Quote of the day: "See, the problem is that God gives men a brain and a penis, and only enough blood to run one at a time." Robin Williams

Tuesday, July 25, 2006

I hate sex in the movies.
Tried it once. The seat folded up, the drink spilled and that ice, well, it really chilled the mood.

From Silly to Insane

I'm in a particularly silly mood today.....so I tuned into a radio station that I normally don't listen to and thought that the dialogue was hilarious today....belly laughed all the way to the train station. I'm not telling what they were making fun of...because then you'll think I'm really evil!

Then I got to work.....geeze.....can't be silly here...at least for the most part...there's only certain people who actually "get" what I'm saying ....I mean all the inuendos that come out of my mouth may offend lots of people....(even tho I think I'm pretty funny)..........I do have to watch myself...(I sit here and snicker....he he he).

Monday, July 24, 2006

Welcome Monday (NOT)


No Happy Dance for Mondays....After all I'm at work, mind you, NOT on a beach, NOT out sailing the ocean, NOT laying by poolside while my pool boy eagerly serves up drinks with lil umbrellas with a smile on his face, a song in his heart and errr.....oh nevermind! LOL.......

It's a picture perfect day for doing all of the above, yet here I sit, at my puter while my mind drifts and yearns.....for my paradise......for sun and water on my body .............the smell of coconut lotion....the seagulls honking overhead.......the salty spray of the waves washing over me......as I dig an impression into the sand.......and settle there..........exhaling..........

Sunday, July 23, 2006

Ice Cream Scary



Ok...Laugh's got me on the quiz thing again.....Here's my results of the "What Flavor Ice Cream Are You?" quiz...and ya know something, coffee ice cream is one of my favs!

***You Are Coffee Ice Cream***
Energetic and lively, you are always on the go.You're doing a million things at once and doing them well.You tend to motivate others and raise spirits.
You are most compatible with chocolate ice cream.
What Flavor Ice Cream Are You?
http://www.blogthings.com/whatflavoricecreamareyouquiz/

While I was there I took the "How Scary Are You?" quiz too....lol I love these things....

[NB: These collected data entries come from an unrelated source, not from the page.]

import Summits.Ventures.QEC.Census.CertInfoSetOrbitSound
import Summits.Ventures.QEC.Census.BZAutPermFast
import HarnessLib

/-!
# Orbit-averaged information-set lower bounds — FAST kernel words (one-pass transports, transported free masks)
# (qec-search-4 g4; companion of `Census/CertInfoSetOrbit.lean` / `CertInfoSetOrbitSound.lean`)

The landed lane checks its automorphisms with type-12's `rowMapOK` (word transport `permWord (permFun perm) w n`: one
TABLE LOOKUP per bit, `O(n²)` list steps per row) and recounts the orbit multiplicities from COMPOSED permutation tables
(`wordPerm`: `composeTab`, `O(n²)` per letter; `orbMult`: one table lookup per (qubit, view, automorphism)).  Measured on
`[[126,28,8]]` (63 shifts): ≈ 300 farm-s of bookkeeping around < 2 s of lane engine; at `n ≈ 250` with `ℓ ≈ 127` shifts
the same words would cost > 10⁷ kernel steps per row.  This file gives FAST TWINS and an abstract soundness theorem:

* (type-12's `Census/BZAutPermFast.lean` already has the one-pass word transport `permWordL` / `wordApplyL` and the fast
  generator check `autGensOKFast` with `autGensOK_of_fast` — reused here;)
* `exists_submatrix_symm` — the INVERSE of a row-map automorphism is a row-map automorphism (finite row set; so a
  support may be transported by `σ⁻¹` as well as by `σ`);
* `freeMaskOf`, `viewMasks` (`σ_w(free)` by type-12's `wordApplyL`), `countMasks`, `multTabOKF`,
  **`orbitProfileOKF n wmax gens words views cls μ`** — the multiplicity of qubit `x` for view `s` is recounted as
  `#{w : x ∈ σ_w(free_s)} = #{w : σ_w⁻¹(x) free}`, i.e. the orbit multiplicity for the family `(σ_w⁻¹)_w`, at
  `O(n)` per (word letter, view) + `O(q)` per (qubit, view); no permutation table is ever composed;
* `orbit_lower_sound_abs` — the landed argument for an ABSTRACT indexed family of automorphisms `σ_i` with a tabulated
  multiplicity; its fast instance **`orbit_lower_soundF`** is the companion file `CertInfoSetOrbitFastSound.lean` with / `DistCert.lowZ_of_orbitF` / `lowX_of_orbitF` /
  `dZ_code_of_orbitF` / `dX_code_of_orbitF` (hypotheses: `autGensOKFast`, `autWordsOK`, `infoSetStructOK` per view, the
  per-view replays, `orbitProfileOKF`); `[[4,2,2]]` controls.
HONEST FRAMING: no certificate is read here and no distance value is asserted; tier KERNEL, axioms ⊆ {propext,
Classical.choice, Quot.sound}; no `native_decide`.
-/

set_option autoImplicit false

namespace Summit.Ventures.QEC.Census

open Matrix Literature.InformationTheory.QuantumCodes

/-! ## 1. The inverse of a row-map automorphism -/

/-- If a permutation `σ` of the columns maps the rows of `H` to rows of `H` (`H.submatrix ρ σ = H` for some row map `ρ`),
then so does `σ⁻¹`: the map `r ↦ r ∘ σ⁻¹` is injective on the finite set of rows and maps it into itself, hence onto. -/
theorem exists_submatrix_symm {m k : ℕ} (H : Matrix (Fin m) (Fin k) (ZMod 2)) (σ : Fin k ≃ Fin k)
    (h : ∃ ρ : Fin m → Fin m, H.submatrix ρ σ = H) : ∃ ρ' : Fin m → Fin m, H.submatrix ρ' σ.symm = H := by
  classical
  obtain ⟨ρ, hρ⟩ := h
  have hrow : ∀ i, H (ρ i) = H i ∘ σ.symm := fun i => by
    funext j
    have := congrFun (congrFun hρ i) (σ.symm j)
    simpa [Matrix.submatrix_apply] using this
  let S : Finset (Fin k → ZMod 2) := Finset.univ.image fun i => H i
  let f : (Fin k → ZMod 2) → (Fin k → ZMod 2) := fun r => r ∘ σ.symm
  have hf : Function.Injective f := fun r₁ r₂ hr => by
    funext j
    have := congrFun hr (σ j)
    simpa [f] using this
  have hmaps : S.image f ⊆ S := by
    intro r hr
    rw [Finset.mem_image] at hr
    obtain ⟨r', hr', rfl⟩ := hr
    rw [Finset.mem_image] at hr'
    obtain ⟨i, -, rfl⟩ := hr'
    exact Finset.mem_image.2 ⟨ρ i, Finset.mem_univ _, hrow i⟩
  have heq : S.image f = S :=
    Finset.eq_of_subset_of_card_le hmaps (by rw [Finset.card_image_of_injective _ hf])
  have hex : ∀ i, ∃ i', H i' ∘ σ.symm = H i := fun i => by
    have hi : H i ∈ S.image f := by rw [heq]; exact Finset.mem_image.2 ⟨i, Finset.mem_univ _, rfl⟩
    rw [Finset.mem_image] at hi
    obtain ⟨r, hr, hfr⟩ := hi
    rw [Finset.mem_image] at hr
    obtain ⟨i', -, rfl⟩ := hr
    exact ⟨i', hfr⟩
  choose ρ' hρ' using hex
  refine ⟨ρ', ?_⟩
  ext i j
  rw [Matrix.submatrix_apply]
  exact congrFun (hρ' i) j

/-! ## 2. Transported free masks and the fast profile check -/

/-- The bitmask of the free columns `< n` of a view. (definition) -/
def freeMaskOf (n : ℕ) (piv : List ℕ) : ℕ := maskOf (freeIdx n piv)

/-- `countMasks Ms x = #{M ∈ Ms : bit x of M}` (one pass). (definition) -/
def countMasks : List ℕ → ℕ → ℕ
  | [], _ => 0
  | M :: Ms, x => (cond (M.testBit x) 1 0) + countMasks Ms x

/-- The transported free masks of a view, one per word. (definition) -/
def viewMasks (n : ℕ) (gens words : List (List ℕ)) (piv : List ℕ) : List ℕ :=
  words.map fun w => wordApplyL n gens w (freeMaskOf n piv)

/-- **Fast class-table check**: `cls` has length `n`, classes `< |μ|`, and for every qubit `x < n` and view `s`,
`#{w : x ∈ σ_w(free_s)} = μ[cls x][s]`. (definition) -/
def multTabOKF (n : ℕ) (gens words : List (List ℕ)) (views : List OrbitView) (cls : List ℕ) (μ : List (List ℕ)) :
    Bool :=
  (cls.length == n) && ((List.range n).all fun x => decide (cls.getD x 0 < μ.length)) &&
    (List.range views.length).all fun s =>
      (List.range n).all fun x =>
        countMasks (viewMasks n gens words (views.getD s dfltView).ic.piv) x == (μ.getD (cls.getD x 0) []).getD s 0

/-- **The fast orbit-profile check** of one side: fast class table + the profile recursion of the landed lane with
`q = |words|`. (definition) -/
def orbitProfileOKF (n wmax : ℕ) (gens words : List (List ℕ)) (views : List OrbitView) (cls : List ℕ)
    (μ : List (List ℕ)) : Bool :=
  multTabOKF n gens words views cls μ &&
    profGo μ (classSizes n μ.length cls) wmax 0 (List.replicate views.length 0) (orbBounds words.length views)

section MaskLemmas

variable {n : ℕ}

/-- Bits of the fast word transport (type-12 `wordApplyL`), inverse form: bit `y` of `σ_w(M)` is bit `σ_w⁻¹ y` of `M`
(any `M`: `wordApplyL` reduces modulo `2^n`). -/
theorem testBit_wordApplyL_symm {gens : List (List ℕ)} (hgens : ∀ g ∈ gens, permListOK n g = true) (wd : List ℕ)
    (hw : ∀ g ∈ wd, g < gens.length) (M : ℕ) (y : Fin n) :
    (wordApplyL n gens wd M).testBit y = M.testBit ((wordEquiv n gens wd).symm y) := by
  rw [Bool.eq_iff_iff, testBit_wordApplyL hgens wd hw M y]
  constructor
  · rintro ⟨q, hq, hqy⟩
    have : (wordEquiv n gens wd) q = y := Fin.ext hqy
    rw [← this, Equiv.symm_apply_apply]
    exact hq
  · intro h
    exact ⟨(wordEquiv n gens wd).symm y, h, by rw [Equiv.apply_symm_apply]⟩

/-- Bits of the free mask: bit `j < n` is set iff `j` is a free column. -/
theorem testBit_freeMaskOf (piv : List ℕ) (j : Fin n) : (freeMaskOf n piv).testBit j = isFree piv j := by
  rw [freeMaskOf, testBit_maskOf, freeIdx]
  simp [List.mem_filter, List.mem_range, j.2, isFree]

/-- The free mask is a word below `2^n`. -/
theorem freeMaskOf_lt (n : ℕ) (piv : List ℕ) : freeMaskOf n piv < 2 ^ n := by
  rw [freeMaskOf]
  apply Nat.lt_pow_two_of_testBit
  intro j hj
  rw [testBit_maskOf, freeIdx]
  simp only [List.mem_filter, List.mem_range, decide_eq_false_iff_not, not_and]
  intro h; omega

/-- `countMasks` as a `countB` over the indices. -/
theorem countMasks_eq (x : ℕ) : ∀ (Ms : List ℕ),
    countMasks Ms x = countB (fun i => (Ms.getD i 0).testBit x) (List.range Ms.length)
  | [] => rfl
  | M :: Ms => by
    rw [countMasks, countMasks_eq x Ms, List.length_cons, List.range_succ_eq_map, countB_cons, countB_map]
    rfl
where
  /-- `countB` along a mapped list. -/
  countB_map {p : ℕ → Bool} (f : ℕ → ℕ) : ∀ (l : List ℕ), countB p (l.map f) = countB (fun i => p (f i)) l
  | [] => rfl
  | a :: l => by rw [List.map_cons, countB_cons, countB_cons, countB_map f l]

/-- `countB` depends only on the predicate's values on the list. -/
theorem countB_congr (p p' : ℕ → Bool) : ∀ (l : List ℕ), (∀ i ∈ l, p i = p' i) → countB p l = countB p' l
  | [], _ => rfl
  | a :: l, h => by
    rw [countB_cons, countB_cons, h a (by simp), countB_congr p p' l fun i hi => h i (by simp [hi])]

end MaskLemmas

/-! ## 3. Soundness for an abstract automorphism family -/

section Abstract

variable {n : ℕ} {Hsyn Hstab : List ℕ}

/-- **The orbit-averaging argument for an abstract family.**  `q` automorphisms `σ_i` of both matrices (as row-map
automorphisms), a function `f i` tabulating `σ_i` on `{0,…,n−1}`, views with RREF certificates and replays, a
multiplicity function `mult s x = #{i < q : σ_i x free in view s}` constant on the classes of `cls` with table `μ`, and
the passing profile recursion give: every non-trivial logical has weight `> wmax`.  (Same proof as the landed
`orbit_lower_sound`, with the transport supplied by hypothesis.) -/
theorem orbit_lower_sound_abs (hcomm : rowMatrix n Hsyn * (rowMatrix n Hstab)ᵀ = 0) {found : List (ℕ × List ℕ)}
    (hfound : foundOK Hstab found = true)
    (q : ℕ) (σ : ℕ → (Fin n ≃ Fin n)) (f : ℕ → ℕ → ℕ) (hf : ∀ i, i < q → ∀ x : Fin n, f i x = ((σ i x : Fin n) : ℕ))
    (hσX : ∀ i, i < q → ∃ ρ : Fin Hsyn.length → Fin Hsyn.length, (rowMatrix n Hsyn).submatrix ρ (σ i) = rowMatrix n Hsyn)
    (hσZ : ∀ i, i < q →
      ∃ ρ : Fin Hstab.length → Fin Hstab.length, (rowMatrix n Hstab).submatrix ρ (σ i) = rowMatrix n Hstab)
    {views : List OrbitView}
    (hviews : ∀ s, s < views.length → infoSetStructOK n Hsyn (views.getD s dfltView).ic = true)
    {wmax : ℕ}
    (hreach : ∀ s, s < views.length → Reaches (bzLeaf wmax (found.map Prod.fst))
      (rowPos (kerBasis n (views.getD s dfltView).ic.piv (views.getD s dfltView).ic.red) 0)
      (views.getD s dfltView).t 0 0)
    (mult : ℕ → ℕ → ℕ)
    (hmult : ∀ s, s < views.length → ∀ x : Fin n,
      mult s x = countB (fun i => isFree (views.getD s dfltView).ic.piv (f i x)) (List.range q))
    {cls : List ℕ} {μ : List (List ℕ)}
    (hcls : ∀ x, x < n → cls.getD x 0 < μ.length ∧
      ∀ s, s < views.length → mult s x = (μ.getD (cls.getD x 0) []).getD s 0)
    (hgo : profGo μ (classSizes n μ.length cls) wmax 0 (List.replicate views.length 0) (orbBounds q views) = true)
    (w : Fin n → ZMod 2) (hw : rowMatrix n Hsyn *ᵥ w = 0) (hw' : w ∉ rowSpace (rowMatrix n Hstab)) :
    wmax < hammingNorm w := by
  by_contra hle
  rw [not_lt] at hle
  -- the support
  set L := suppIdx n w with hL
  have hLlen : L.length = hammingNorm w := by
    have := length_suppList n [] w
    rwa [suppList, List.length_map] at this
  have hw0 : w ≠ 0 := fun h0 => hw' (h0 ▸ Submodule.zero_mem _)
  have hLpos : 0 < L.length := by rw [hLlen]; exact hammingNorm_pos_iff.2 hw0
  have hLlt : ∀ x ∈ L, x < n := fun x hx => lt_of_mem_suppIdx n w hx
  have hLsub : L.Sublist (List.range n) := by
    rw [hL, suppIdx, ← List.map_coe_finRange_eq_range]
    exact (List.filter_sublist).map _
  -- the class profile of the support
  set m := μ.length with hm
  set ps := profileOf cls m L with hps
  have hclsL : ∀ x ∈ L, cls.getD x 0 < m := fun x hx => (hcls x (hLlt x hx)).1
  have hpslen : ps.length = μ.length := length_profileOf cls m L
  have hpssum : ps.sum = L.length := sum_profileOf cls m L hclsL
  have hpscap : ∀ j, j < μ.length → ps.getD j 0 ≤ (classSizes n m cls).getD j 0 := by
    intro j hj
    rw [hps, getD_profileOf _ _ _ hj, classSizes, List.getD_eq_getElem?_getD, List.getElem?_map,
      List.getElem?_range hj, Option.map_some, Option.getD_some]
    exact countB_le_of_sublist _ hLsub
  rcases profGo_sound μ (classSizes n m cls) wmax 0 (List.replicate views.length 0) (orbBounds q views) hgo
      ps hpslen hpscap (by rw [hpssum, hLlen]; exact hle) with h0 | ⟨s, hs1, hs2, hlt⟩
  · omega
  rw [List.length_replicate] at hs1
  set V := views.getD s dfltView with hV
  have hacc : (List.replicate views.length 0).getD s 0 = 0 := by
    rw [List.getD_eq_getElem?_getD, List.getElem?_replicate, if_pos hs1, Option.getD_some]
  have hbnd : (orbBounds q views).getD s 0 = q * (V.t + 1) := by
    rw [orbBounds, List.getD_eq_getElem?_getD, List.getElem?_map, List.getElem?_eq_getElem hs1, Option.map_some,
      Option.getD_some, hV, List.getD_eq_getElem?_getD, List.getElem?_eq_getElem hs1, Option.getD_some]
  rw [hacc, hbnd, zero_add] at hlt
  -- Σ_{x ∈ L} mult s x = Σ_j p_j μ[j][s]
  have hsumL : (L.map fun x => mult s x).sum = profSum ps μ s := by
    rw [sum_map_eq_profSum_aux cls m (fun x => mult s x) (fun j => (μ.getD j []).getD s 0) L hclsL
      (fun x hx => (hcls x (hLlt x hx)).2 s hs1), profSum]
    refine congrArg List.sum (List.map_congr_left fun j hj => ?_)
    rw [List.mem_range] at hj
    rw [hps, getD_profileOf _ _ _ hj]
  -- double count
  have hswap := sum_countB_swap (fun i x => isFree V.ic.piv (f i x)) (List.range q) L
  have hmultL : ∀ x ∈ L, mult s x = countB (fun i => isFree V.ic.piv (f i x)) (List.range q) := fun x hx => by
    have := hmult s hs1 ⟨x, hLlt x hx⟩
    rw [← hV] at this
    exact this
  have hlt' : ((List.range q).map fun i => countB (fun x => isFree V.ic.piv (f i x)) L).sum <
      (List.range q).length * (V.t + 1) := by
    rw [hswap, List.length_range, ← List.map_congr_left hmultL, hsumL]
    exact hlt
  obtain ⟨i, hi, hile⟩ := exists_le_of_sum_lt _ V.t (List.range q) hlt'
  rw [List.mem_range] at hi
  -- transport by σ_i
  let C : CSSCode (Fin Hsyn.length) (Fin Hstab.length) (Fin n) :=
    CSSCode.ofMatrices (rowMatrix n Hsyn) (rowMatrix n Hstab) hcomm
  obtain ⟨ρX, hXsub⟩ := hσX i hi
  obtain ⟨ρZ, hZsub⟩ := hσZ i hi
  obtain ⟨hz1, hz2⟩ := C.zLogical_comp_equiv_symm_of_rowMap hXsub hZsub ⟨hw, hw'⟩
  have hz3 : hammingNorm (w ∘ (σ i).symm) = hammingNorm w := hammingNorm_comp_equiv w _
  set w' := w ∘ (σ i).symm with hw'Def
  have hfree : (freeSupp n V.ic.piv w').length ≤ V.t := by
    rw [hw'Def, length_freeSupp_comp_symm V.ic.piv (σ i) w (f i) (hf i hi)]
    exact hile
  -- decomposition over the kernel basis of view `s`
  have hI := hviews s hs1
  rw [← hV] at hI
  simp only [infoSetStructOK, Bool.and_eq_true] at hI
  have hdec := eq_ofBits_freeSupp (Hsyn := Hsyn) hI.1 hI.2 hz1
  set S' := (freeSupp n V.ic.piv w').map (kerVec V.ic.piv V.ic.red) with hS'
  have hS'sub : S'.Sublist (kerBasis n V.ic.piv V.ic.red) := freeSupp_map_sublist_kerBasis w'
  have hS'ne : S' ≠ [] := by
    intro he
    rw [he, xorList, ofBits_zero] at hdec
    exact hz2 (hdec ▸ Submodule.zero_mem _)
  have hS'len : S'.length ≤ V.t := by rw [hS', List.length_map]; exact hfree
  have hS'lt : xorList S' < 2 ^ n := by
    refine xorList_lt n S' fun x hx => ?_
    rw [hS', List.mem_map] at hx
    obtain ⟨j, hj, rfl⟩ := hx
    exact kerVec_lt_two_pow hI.1 (lt_of_mem_freeSupp w' hj)
  obtain ⟨S, hSsub, hSx, hSlen, -, hSne⟩ := exists_rowPos_sublist _ 0 S' hS'sub
  have hreachS := hreach s hs1
  rw [← hV] at hreachS
  have hleaf := hreachS S hSsub (by rw [hSlen]; exact hS'len)
  rw [Nat.zero_xor, Nat.zero_xor, bzLeaf, hSx] at hleaf
  simp only [Bool.or_eq_true, beq_iff_eq] at hleaf
  rcases hleaf with (h0 | hwt) | hmem
  · exact hSne hS'ne h0
  · have := lt_popc_of_wtGt n wmax _ hS'lt hwt
    rw [← hammingNorm_ofBits, ← hdec, hz3] at this
    omega
  · apply hz2
    rw [hdec]
    obtain ⟨e, he, hex⟩ : ∃ e ∈ found, e.1 = xorList S' := by
      simpa [List.mem_map] using List.mem_of_elem_eq_true hmem
    simp only [foundOK, List.all_eq_true, beq_iff_eq] at hfound
    rw [← hex, ← hfound e he]
    exact ofBits_xorRows_mem_rowSpace n Hstab e.2

end Abstract

end Summit.Ventures.QEC.Census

***You Are a Little Scary***
You've got a nice edge to you. Use it.


(I don't undersand this one, since I took the "evil" test and got the "evilest score"...Can one be very evil and just a little scary????????) Hmmm?

How Scary Are You?
http://www.blogthings.com/howscaryareyouquiz/

SHADDUP....


I have a dog with a smushed in nose.....(yes he was born that way).... and when I take him for a walk he has tendency to make all sorts of snorting noises...(he's soo embarrassing, lol)....But I'm getting a little tired of people coming up to me and commenting about it....."He sounds like he's out of breath" (no he just breaths that way!)..."Does he have a cold?" (no he just breaths that way!)....."How OLD is HE?" (only 5)......"What's the matter with HIM?" (nothing)....."You should give him some water" (and you should shut the fuck up!).... Oh well...i guess he's just that type of pup only a mother could love......! HAVE A GREAT DAY!!!

Saturday, July 22, 2006

Morning After


Opps ..I forgot to do the Happy Dance Friday!!! Well Happy Dance Saturday instead! (still can't fully do the dance tho, remember my ankel? lol)..

Spent last night ducking rain, hail, thunder lightening....(not really ducking , acutally getting soaked (remember my ankle?)- can't move too fast. Had to hop on over to the mall, just because.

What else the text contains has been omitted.